When I get to the ice cream parlour, Ivy gives me a huge hug, then says, “Ice cream. It’s the only thing.”

“Sure.”

“Not mint-chocolate though.”

“But it’s my favourite.”

“It always was.” She buys us pistachio and mango ice cream. Sounds disgusting, but tastes delicious. I think about my granny and the quiet determination in her pale eyes, the way she circled her thumbs one over the other.

Ivy puts her arm around me and says, “I know how hard it is.”

I lean in to be comforted. Ivy smells good, like she always does, that vanilla perfume.

She murmurs into my hair, squeezing me tightly.

She says, “I wish I could make it better,” and I hear a note of regret in her voice.

I assume she must be thinking of her own loss, of her friend Isabel. I feel like I’m suddenly an adult, grown up in a way I don’t want to be, and I long to be a kid again, free and easy.

We sit on the wall outside the ice cream place and swing our legs. Two spoons. One tub. That kid-feeling I just longed for rising up through me.

Ivy says, “Mom’s being … Christ, I’m sorry to bring this up.
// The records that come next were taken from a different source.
import Literature.NumberTheory.Rogawski1990.ArchCentralLimitChamberTransport
import Literature.Analysis.Calculus.VandermondeGermLetter
import Literature.Analysis.Calculus.VandermondeDivisionThree
import HarnessLib

/-!
# The 8-ray corner functional on an `S₃`-ALTERNATION: covariance under every permutation and the value `12 • h₁(0) = 6 ℓ`
# (Rogawski 1990 §8.4 p. 126; Harish-Chandra 1975 §17 Lemma 17.5)

Topic `NumberTheory/Rogawski1990`; namespace `Literature.NumberTheory.Rogawski1990`.  THEOREMS ONLY (no `def`, no instance, no notation, no axiom,
no named fact, no `sorry`).  Cell `pub/hodgecm-mathlib`, crux H413 (`stmt-HodgeConjecture-24833`), N8-INNER ROAD B brick (10)(C′) «CORNER EP PACKAGE»
(sigsheet `SIGSHEET-N8-brick10Cprime-assembly.v1` §3 (s4)); author F0P3a-p03 (g25).  Count-neutral.

THE MATHEMATICS.  `L[H] := Σ_ε s_ε (d∕ds)³|₀ H(s·v_ε)` is the letter's polarised `ω = ∏(∂_i − ∂_j)` at the corner (base point `0` of the angle
chart).  §1: `L[H ∘ (·∘σ)] = sign σ · L[H]` for EVERY `σ ∈ S₃` (★ `sum_sign_iteratedDeriv_ray_comp_swap01∕12∕02_eq_neg` + `Equiv.Perm.swap_induction_on`;
any `H`, no smoothness).  §2: hence for the ALTERNATION `Φ := Σ_σ sign σ · H(· ∘ σ)` of a function `H` thrice differentiable at the corner rays,
`L[Φ] = 6 · L[H]`.  §3 (the (C′) value step): if `H` is smooth, `L[H](x) → ℓ` along the regular angles `x → 0` (the ★ letter
`ArchCentralLimitFormulaRankTwo` read in the angle chart), and `Φ = Vand • h₁` near `0` with `h₁` smooth (★ germ Vandermonde division), then
**`(12 : ℂ) * h₁ 0 = 6 * ℓ`** — by ★ `VandermondeGermLetter` (`L[Vand • h₁](0) = 12 • h₁ 0`, with its `1∕48`) and continuity of `L[H]`.
So `h₁ 0 = ℓ ∕ 2 ≠ 0` whenever `ℓ ≠ 0`: the non-vanishing `h(b_ζ) ≠ 0` of the corner EP head.
HONEST LABEL: HC_CM is proved only modulo the 7 printed citations (2 remaining: hLiu418 = `stmt-HodgeConjecture-24832`, h413 = `stmt-HodgeConjecture-24833`)
until rung 0 closes; count-neutral.

## References
* [Rogawski1990] J. D. Rogawski, *Automorphic Representations of Unitary Groups in Three Variables*, Ann. of Math. Stud. 123 (1990), §8.4 pp. 126–127.
* [HarishChandra1975HARRG1] Harish-Chandra, *Harmonic analysis on real reductive groups I*, J. Funct. Anal. 19 (1975), §17 Lemma 17.5.
-/

set_option autoImplicit false

noncomputable section

open Filter Topology Function Finset
open scoped ContDiff

namespace Literature.NumberTheory.Rogawski1990

/-! ## §1 Covariance of the 8-ray functional under every permutation -/

section Covariance

/-- Skewness under an arbitrary transposition `swap a b`, `a ≠ b` (the three ★ cases, `swap b a = swap a b`). [cite: Rogawski1990, §8.4 p. 126] -/
theorem sum_sign_iteratedDeriv_ray_comp_swap_eq_neg (H : (Fin 3 → ℝ) → ℂ) {a b : Fin 3} (hab : a ≠ b) :
    ∑ ε : Fin 3 → Bool, ((((if ε 0 then (1 : ℝ) else -1) * (if ε 1 then (1 : ℝ) else -1) * (if ε 2 then (1 : ℝ) else -1) : ℝ)) : ℂ) * iteratedDeriv 3 (fun s : ℝ => H ((s • ![(if ε 0 then (1 : ℝ) else -1) + (if ε 1 then (1 : ℝ) else -1), -(if ε 0 then (1 : ℝ) else -1) + (if ε 2 then (1 : ℝ) else -1), -(if ε 1 then (1 : ℝ) else -1) - (if ε 2 then (1 : ℝ) else -1)]) ∘ ⇑(Equiv.swap a b))) 0 =
      -(∑ ε : Fin 3 → Bool, ((((if ε 0 then (1 : ℝ) else -1) * (if ε 1 then (1 : ℝ) else -1) * (if ε 2 then (1 : ℝ) else -1) : ℝ)) : ℂ) * iteratedDeriv 3 (fun s : ℝ => H (s • ![(if ε 0 then (1 : ℝ) else -1) + (if ε 1 then (1 : ℝ) else -1), -(if ε 0 then (1 : ℝ) else -1) + (if ε 2 then (1 : ℝ) else -1), -(if ε 1 then (1 : ℝ) else -1) - (if ε 2 then (1 : ℝ) else -1)])) 0) := by
  fin_cases a <;> fin_cases b
  · exact absurd rfl hab
  · exact sum_sign_iteratedDeriv_ray_comp_swap01_eq_neg H
  · exact sum_sign_iteratedDeriv_ray_comp_swap02_eq_neg H
  · rw [Equiv.swap_comm]; exact sum_sign_iteratedDeriv_ray_comp_swap01_eq_neg H
  · exact absurd rfl hab
  · exact sum_sign_iteratedDeriv_ray_comp_swap12_eq_neg H
  · rw [Equiv.swap_comm]; exact sum_sign_iteratedDeriv_ray_comp_swap02_eq_neg H
  · rw [Equiv.swap_comm]; exact sum_sign_iteratedDeriv_ray_comp_swap12_eq_neg H
  · exact absurd rfl hab

/-- **Covariance under every permutation**: `L[H ∘ (·∘σ)] = sign σ · L[H]`. [cite: Rogawski1990, §8.4 p. 126] -/
theorem sum_sign_iteratedDeriv_ray_comp_perm_eq_sign_mul (H : (Fin 3 → ℝ) → ℂ) (σ : Equiv.Perm (Fin 3)) :
    ∑ ε : Fin 3 → Bool, ((((if ε 0 then (1 : ℝ) else -1) * (if ε 1 then (1 : ℝ) else -1) * (if ε 2 then (1 : ℝ) else -1) : ℝ)) : ℂ) * iteratedDeriv 3 (fun s : ℝ => H ((s • ![(if ε 0 then (1 : ℝ) else -1) + (if ε 1 then (1 : ℝ) else -1), -(if ε 0 then (1 : ℝ) else -1) + (if ε 2 then (1 : ℝ) else -1), -(if ε 1 then (1 : ℝ) else -1) - (if ε 2 then (1 : ℝ) else -1)]) ∘ ⇑σ)) 0 =
      ((Equiv.Perm.sign σ : ℤ) : ℂ) * ∑ ε : Fin 3 → Bool, ((((if ε 0 then (1 : ℝ) else -1) * (if ε 1 then (1 : ℝ) else -1) * (if ε 2 then (1 : ℝ) else -1) : ℝ)) : ℂ) * iteratedDeriv 3 (fun s : ℝ => H (s • ![(if ε 0 then (1 : ℝ) else -1) + (if ε 1 then (1 : ℝ) else -1), -(if ε 0 then (1 : ℝ) else -1) + (if ε 2 then (1 : ℝ) else -1), -(if ε 1 then (1 : ℝ) else -1) - (if ε 2 then (1 : ℝ) else -1)])) 0 := by
  induction σ using Equiv.Perm.swap_induction_on generalizing H with
  | one =>
    simp only [Equiv.Perm.coe_one, Function.comp_id, Equiv.Perm.sign_one, Units.val_one, Int.cast_one, one_mul]
  | swap_mul f a b hab ih =>
    -- `(s v) ∘ (swap * f) = ((s v) ∘ swap) ∘ f`: the swap lemma for `K y := H (y ∘ f)`, then the induction hypothesis
    have hcomp : ∀ (y : Fin 3 → ℝ), y ∘ ⇑(Equiv.swap a b * f) = (y ∘ ⇑(Equiv.swap a b)) ∘ ⇑f := by
      intro y; rfl
    simp_rw [hcomp]
    have h2 := sum_sign_iteratedDeriv_ray_comp_swap_eq_neg (fun y => H (y ∘ ⇑f)) hab
    rw [h2, ih H, Equiv.Perm.sign_mul, Equiv.Perm.sign_swap hab]
    simp only [Units.val_mul, Units.val_neg, Units.val_one, Int.cast_mul, Int.cast_neg, Int.cast_one]
    ring

end Covariance

/-! ## §2 The functional of the alternation -/

section Alternation

/-- **`L[Σ_σ sign σ · H(·∘σ)] = 6 · L[H]`** at the corner, for `H` thrice continuously differentiable near the eight rays through `0`.
[cite: Rogawski1990, §8.4 p. 126] [cite: HarishChandra1975HARRG1, §17 Lemma 17.5] -/
theorem sum_sign_iteratedDeriv_ray_alternation (H : (Fin 3 → ℝ) → ℂ) (hH : ContDiff ℝ 3 H) :
    ∑ ε : Fin 3 → Bool, ((((if ε 0 then (1 : ℝ) else -1) * (if ε 1 then (1 : ℝ) else -1) * (if ε 2 then (1 : ℝ) else -1) : ℝ)) : ℂ) * iteratedDeriv 3 (fun s : ℝ => ∑ σ : Equiv.Perm (Fin 3), ((Equiv.Perm.sign σ : ℤ) : ℂ) * H ((s • ![(if ε 0 then (1 : ℝ) else -1) + (if ε 1 then (1 : ℝ) else -1), -(if ε 0 then (1 : ℝ) else -1) + (if ε 2 then (1 : ℝ) else -1), -(if ε 1 then (1 : ℝ) else -1) - (if ε 2 then (1 : ℝ) else -1)]) ∘ ⇑σ)) 0 =
      6 * ∑ ε : Fin 3 → Bool, ((((if ε 0 then (1 : ℝ) else -1) * (if ε 1 then (1 : ℝ) else -1) * (if ε 2 then (1 : ℝ) else -1) : ℝ)) : ℂ) * iteratedDeriv 3 (fun s : ℝ => H (s • ![(if ε 0 then (1 : ℝ) else -1) + (if ε 1 then (1 : ℝ) else -1), -(if ε 0 then (1 : ℝ) else -1) + (if ε 2 then (1 : ℝ) else -1), -(if ε 1 then (1 : ℝ) else -1) - (if ε 2 then (1 : ℝ) else -1)])) 0 := by
  -- linearity of the third derivative at `0`
  have hsmooth : ∀ (ε : Fin 3 → Bool) (σ : Equiv.Perm (Fin 3)),
      ContDiff ℝ 3 (fun s : ℝ => H ((s • ![(if ε 0 then (1 : ℝ) else -1) + (if ε 1 then (1 : ℝ) else -1), -(if ε 0 then (1 : ℝ) else -1) + (if ε 2 then (1 : ℝ) else -1), -(if ε 1 then (1 : ℝ) else -1) - (if ε 2 then (1 : ℝ) else -1)]) ∘ ⇑σ)) := by
    intro ε σ
    exact hH.comp ((contDiff_pi.2 fun k => contDiff_apply ℝ ℝ (σ k)).comp (contDiff_id.smul contDiff_const))
  have hlin : ∀ ε : Fin 3 → Bool, iteratedDeriv 3 (fun s : ℝ => ∑ σ : Equiv.Perm (Fin 3), ((Equiv.Perm.sign σ : ℤ) : ℂ) * H ((s • ![(if ε 0 then (1 : ℝ) else -1) + (if ε 1 then (1 : ℝ) else -1), -(if ε 0 then (1 : ℝ) else -1) + (if ε 2 then (1 : ℝ) else -1), -(if ε 1 then (1 : ℝ) else -1) - (if ε 2 then (1 : ℝ) else -1)]) ∘ ⇑σ)) 0 =
      ∑ σ : Equiv.Perm (Fin 3), ((Equiv.Perm.sign σ : ℤ) : ℂ) * iteratedDeriv 3 (fun s : ℝ => H ((s • ![(if ε 0 then (1 : ℝ) else -1) + (if ε 1 then (1 : ℝ) else -1), -(if ε 0 then (1 : ℝ) else -1) + (if ε 2 then (1 : ℝ) else -1), -(if ε 1 then (1 : ℝ) else -1) - (if ε 2 then (1 : ℝ) else -1)]) ∘ ⇑σ)) 0 := by
    intro ε
    rw [iteratedDeriv_fun_sum (fun σ _ => (contDiff_const.mul (hsmooth ε σ)).contDiffAt)]
    refine Finset.sum_congr rfl fun σ _ => ?_
    exact iteratedDeriv_const_mul _ (hsmooth ε σ).contDiffAt
  have hswap : (∑ ε : Fin 3 → Bool, ((((if ε 0 then (1 : ℝ) else -1) * (if ε 1 then (1 : ℝ) else -1) * (if ε 2 then (1 : ℝ) else -1) : ℝ)) : ℂ) * ∑ σ : Equiv.Perm (Fin 3), ((Equiv.Perm.sign σ : ℤ) : ℂ) * iteratedDeriv 3 (fun s : ℝ => H ((s • ![(if ε 0 then (1 : ℝ) else -1) + (if ε 1 then (1 : ℝ) else -1), -(if ε 0 then (1 : ℝ) else -1) + (if ε 2 then (1 : ℝ) else -1), -(if ε 1 then (1 : ℝ) else -1) - (if ε 2 then (1 : ℝ) else -1)]) ∘ ⇑σ)) 0) =
      ∑ σ : Equiv.Perm (Fin 3), ((Equiv.Perm.sign σ : ℤ) : ℂ) * ∑ ε : Fin 3 → Bool, ((((if ε 0 then (1 : ℝ) else -1) * (if ε 1 then (1 : ℝ) else -1) * (if ε 2 then (1 : ℝ) else -1) : ℝ)) : ℂ) * iteratedDeriv 3 (fun s : ℝ => H ((s • ![(if ε 0 then (1 : ℝ) else -1) + (if ε 1 then (1 : ℝ) else -1), -(if ε 0 then (1 : ℝ) else -1) + (if ε 2 then (1 : ℝ) else -1), -(if ε 1 then (1 : ℝ) else -1) - (if ε 2 then (1 : ℝ) else -1)]) ∘ ⇑σ)) 0 := by
    simp_rw [Finset.mul_sum]
    rw [Finset.sum_comm]
    exact Finset.sum_congr rfl fun σ _ => Finset.sum_congr rfl fun ε _ => by ring
  simp_rw [hlin]
  rw [hswap]
  simp_rw [sum_sign_iteratedDeriv_ray_comp_perm_eq_sign_mul H, ← mul_assoc]
  have hsq : ∀ σ : Equiv.Perm (Fin 3), ((Equiv.Perm.sign σ : ℤ) : ℂ) * ((Equiv.Perm.sign σ : ℤ) : ℂ) = 1 := by
    intro σ
    rcases Int.units_eq_one_or (Equiv.Perm.sign σ) with h | h <;> simp [h]
  simp_rw [hsq, one_mul, Finset.sum_const, Finset.card_univ, Fintype.card_perm, Fintype.card_fin, nsmul_eq_mul]
  norm_num [Nat.factorial]

end Alternation

/-! ## §3 The value step of the corner EP package -/

section Value

/-- **`12 · h₁(0) = 6 ℓ`**: if `H` is smooth, its 8-ray functional tends to `ℓ` along the regular angles at the corner, and the alternation of `H` is
`Vand • h₁` near `0` with `h₁` smooth, then `12 h₁(0) = 6 ℓ` (so `h₁ 0 ≠ 0` iff `ℓ ≠ 0`). [cite: Rogawski1990, §8.4 pp. 126–127]
[cite: HarishChandra1975HARRG1, §17 Lemma 17.5] -/
theorem twelve_mul_eq_six_mul_of_alternation_eq_vandermonde_smul (H : (Fin 3 → ℝ) → ℂ) (hH : ContDiff ℝ ∞ H)
    (h₁ : (Fin 3 → ℝ) → ℂ) (hh₁ : ContDiff ℝ ∞ h₁)
    (hΦ : ∀ᶠ x in 𝓝 (0 : Fin 3 → ℝ), (∑ σ : Equiv.Perm (Fin 3), ((Equiv.Perm.sign σ : ℤ) : ℂ) * H (x ∘ ⇑σ)) =
      ((x 0 - x 1) * (x 0 - x 2) * (x 1 - x 2)) • h₁ x)
    (ℓ : ℂ) (hlim : Tendsto (fun x : Fin 3 → ℝ => (1 / 48 : ℂ) * ∑ ε : Fin 3 → Bool, ((((if ε 0 then (1 : ℝ) else -1) * (if ε 1 then (1 : ℝ) else -1) * (if ε 2 then (1 : ℝ) else -1) : ℝ)) : ℂ) *
      iteratedDeriv 3 (fun s : ℝ => H (x + s • ![(if ε 0 then (1 : ℝ) else -1) + (if ε 1 then (1 : ℝ) else -1), -(if ε 0 then (1 : ℝ) else -1) + (if ε 2 then (1 : ℝ) else -1), -(if ε 1 then (1 : ℝ) else -1) - (if ε 2 then (1 : ℝ) else -1)])) 0) (𝓝[{x : Fin 3 → ℝ | Function.Injective x}] 0) (𝓝 ℓ)) :
    (12 : ℂ) * h₁ 0 = 6 * ℓ := by
  -- (1) continuity of `L[H]` gives `L[H](0) = 48 ℓ'`… we work with the `1∕48`-normalised functional `Λ`
  set Λ : ((Fin 3 → ℝ) → ℂ) → (Fin 3 → ℝ) → ℂ := fun G x => (1 / 48 : ℂ) * ∑ ε : Fin 3 → Bool, ((((if ε 0 then (1 : ℝ) else -1) * (if ε 1 then (1 : ℝ) else -1) * (if ε 2 then (1 : ℝ) else -1) : ℝ)) : ℂ) *
      iteratedDeriv 3 (fun s : ℝ => G (x + s • ![(if ε 0 then (1 : ℝ) else -1) + (if ε 1 then (1 : ℝ) else -1), -(if ε 0 then (1 : ℝ) else -1) + (if ε 2 then (1 : ℝ) else -1), -(if ε 1 then (1 : ℝ) else -1) - (if ε 2 then (1 : ℝ) else -1)])) 0 with hΛ
  -- continuity of `Λ H` (★ `VandermondeGermLetter.continuous_letterFunctional`, parameter `PUnit`)
  have hcontH : Continuous (Λ H) := by
    have h := Literature.Analysis.Calculus.continuous_letterFunctional (P := PUnit.{1}) (E := ℂ)
      (fun q : (Fin 3 → ℝ) × PUnit => H q.1) (hH.comp contDiff_fst)
    have h' := h.comp (Continuous.prodMk continuous_id (continuous_const (y := PUnit.unit)))
    refine h'.congr fun x => ?_
    simp only [hΛ, comp_apply, id_eq, Complex.real_smul]
    push_cast
    rfl
  -- the regular angles accumulate at `0`
  haveI : (𝓝[{x : Fin 3 → ℝ | Function.Injective x}] (0 : Fin 3 → ℝ)).NeBot := by
    refine mem_closure_iff_nhdsWithin_neBot.1 ?_
    have hd := Literature.Analysis.Calculus.dense_setOf_injective (P := PUnit.{1})
    have := hd ((0 : Fin 3 → ℝ), PUnit.unit)
    rw [mem_closure_iff_nhds] at this ⊢
    intro t ht
    obtain ⟨⟨y, u⟩, hy, hyinj⟩ := this (t ×ˢ Set.univ) (prod_mem_nhds ht Filter.univ_mem)
    exact ⟨y, hy.1, hyinj⟩
  have hval : Λ H 0 = ℓ := tendsto_nhds_unique ((hcontH.tendsto 0).mono_left nhdsWithin_le_nhds) hlim
  -- (2) the alternation: `Λ Φ (0) = 6 Λ H (0)` by §2 (rays from `0 + s v = s v`)
  set Φ : (Fin 3 → ℝ) → ℂ := fun x => ∑ σ : Equiv.Perm (Fin 3), ((Equiv.Perm.sign σ : ℤ) : ℂ) * H (x ∘ ⇑σ) with hΦdef
  have hΦs : ContDiff ℝ ∞ Φ := by
    refine ContDiff.sum fun σ _ => contDiff_const.mul (hH.comp ?_)
    exact contDiff_pi.2 fun k => contDiff_apply ℝ ℝ (σ k)
  have halt : Λ Φ 0 = 6 * Λ H 0 := by
    simp only [hΛ, hΦdef, zero_add]
    rw [sum_sign_iteratedDeriv_ray_alternation H (hH.of_le (by norm_cast))]
    ring
  -- (3) `Λ Φ (0) = 12 h₁ 0` by ★ `tendsto_letterFunctional_of_eventuallyEq_vandermonde_smul` (parameter `PUnit`)
  have h12 : Λ Φ 0 = 12 * h₁ 0 := by
    have hT := Literature.Analysis.Calculus.tendsto_letterFunctional_of_eventuallyEq_vandermonde_smul (P := PUnit.{1}) (E := ℂ)
      (fun q : (Fin 3 → ℝ) × PUnit => Φ q.1) (hΦs.comp contDiff_fst) (fun q => h₁ q.1) (hh₁.comp contDiff_fst) 0 PUnit.unit ?_ le_rfl
    · -- the functional of `q ↦ Φ q.1` at `(x, ())` is `Λ Φ x`; continuity gives the value at `0`
      have hc : Continuous fun q : (Fin 3 → ℝ) × PUnit => Λ Φ q.1 :=
        ((Literature.Analysis.Calculus.continuous_letterFunctional (P := PUnit.{1}) (E := ℂ)
          (fun q : (Fin 3 → ℝ) × PUnit => Φ q.1) (hΦs.comp contDiff_fst)).congr fun q => by
            simp only [hΛ, Complex.real_smul]
            push_cast; rfl)
      have hT' : Tendsto (fun q : (Fin 3 → ℝ) × PUnit => Λ Φ q.1) (𝓝 ((fun _ : Fin 3 => (0:ℝ)), PUnit.unit)) (𝓝 ((12 : ℝ) • h₁ (fun _ => (0:ℝ)))) := by
        refine hT.congr' (Eventually.of_forall fun q => ?_)
        simp only [hΛ, Complex.real_smul]
        push_cast; rfl
      have := tendsto_nhds_unique (hc.tendsto _) hT'
      rw [Complex.real_smul] at this
      have h0 : (fun _ : Fin 3 => (0:ℝ)) = 0 := rfl
      rw [h0] at this
      exact_mod_cast this
    · have h0 : ((fun _ : Fin 3 => (0:ℝ)), PUnit.unit) = ((0 : Fin 3 → ℝ), PUnit.unit) := rfl
      rw [h0, nhds_prod_eq]
      have := hΦ.prod_inl (𝓝 PUnit.unit)
      refine this.mono fun q hq => ?_
      simp only [hΦdef] at hq ⊢
      rw [hq, Complex.real_smul]
  rw [← h12, halt, hval]

end Value

end Literature.NumberTheory.Rogawski1990

end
You’ve got your own stuff … going on.”

“No, I could do with something else to think about.”

“I had a rough morning.”

“With her?”

“Yeah. She was, you know, drunk again.” Ivy pauses. “Why did you tell your granny about that day by the river?”

“I just said your mother was … I didn’t go into details. Not about that. I was upset. It was pretty awful.”

“Mom freaked out. Told me we were leaving and I didn’t even have time to get my clothes, let alone think. She wouldn’t let me call you or see you, say goodbye, nothing.”

Our ice cream is melting. I lick mine quickly.

She says, “It was … after that living with her was … at first, well, it was day to day. Mom stopped drinking. I honestly thought she was done. You know. She’d gone further than before. I mean, trying to kill herself. The drinking didn’t seem so normal anymore. Does that even make sense? She really tried. She did. She still had stacks of money from her inheritance.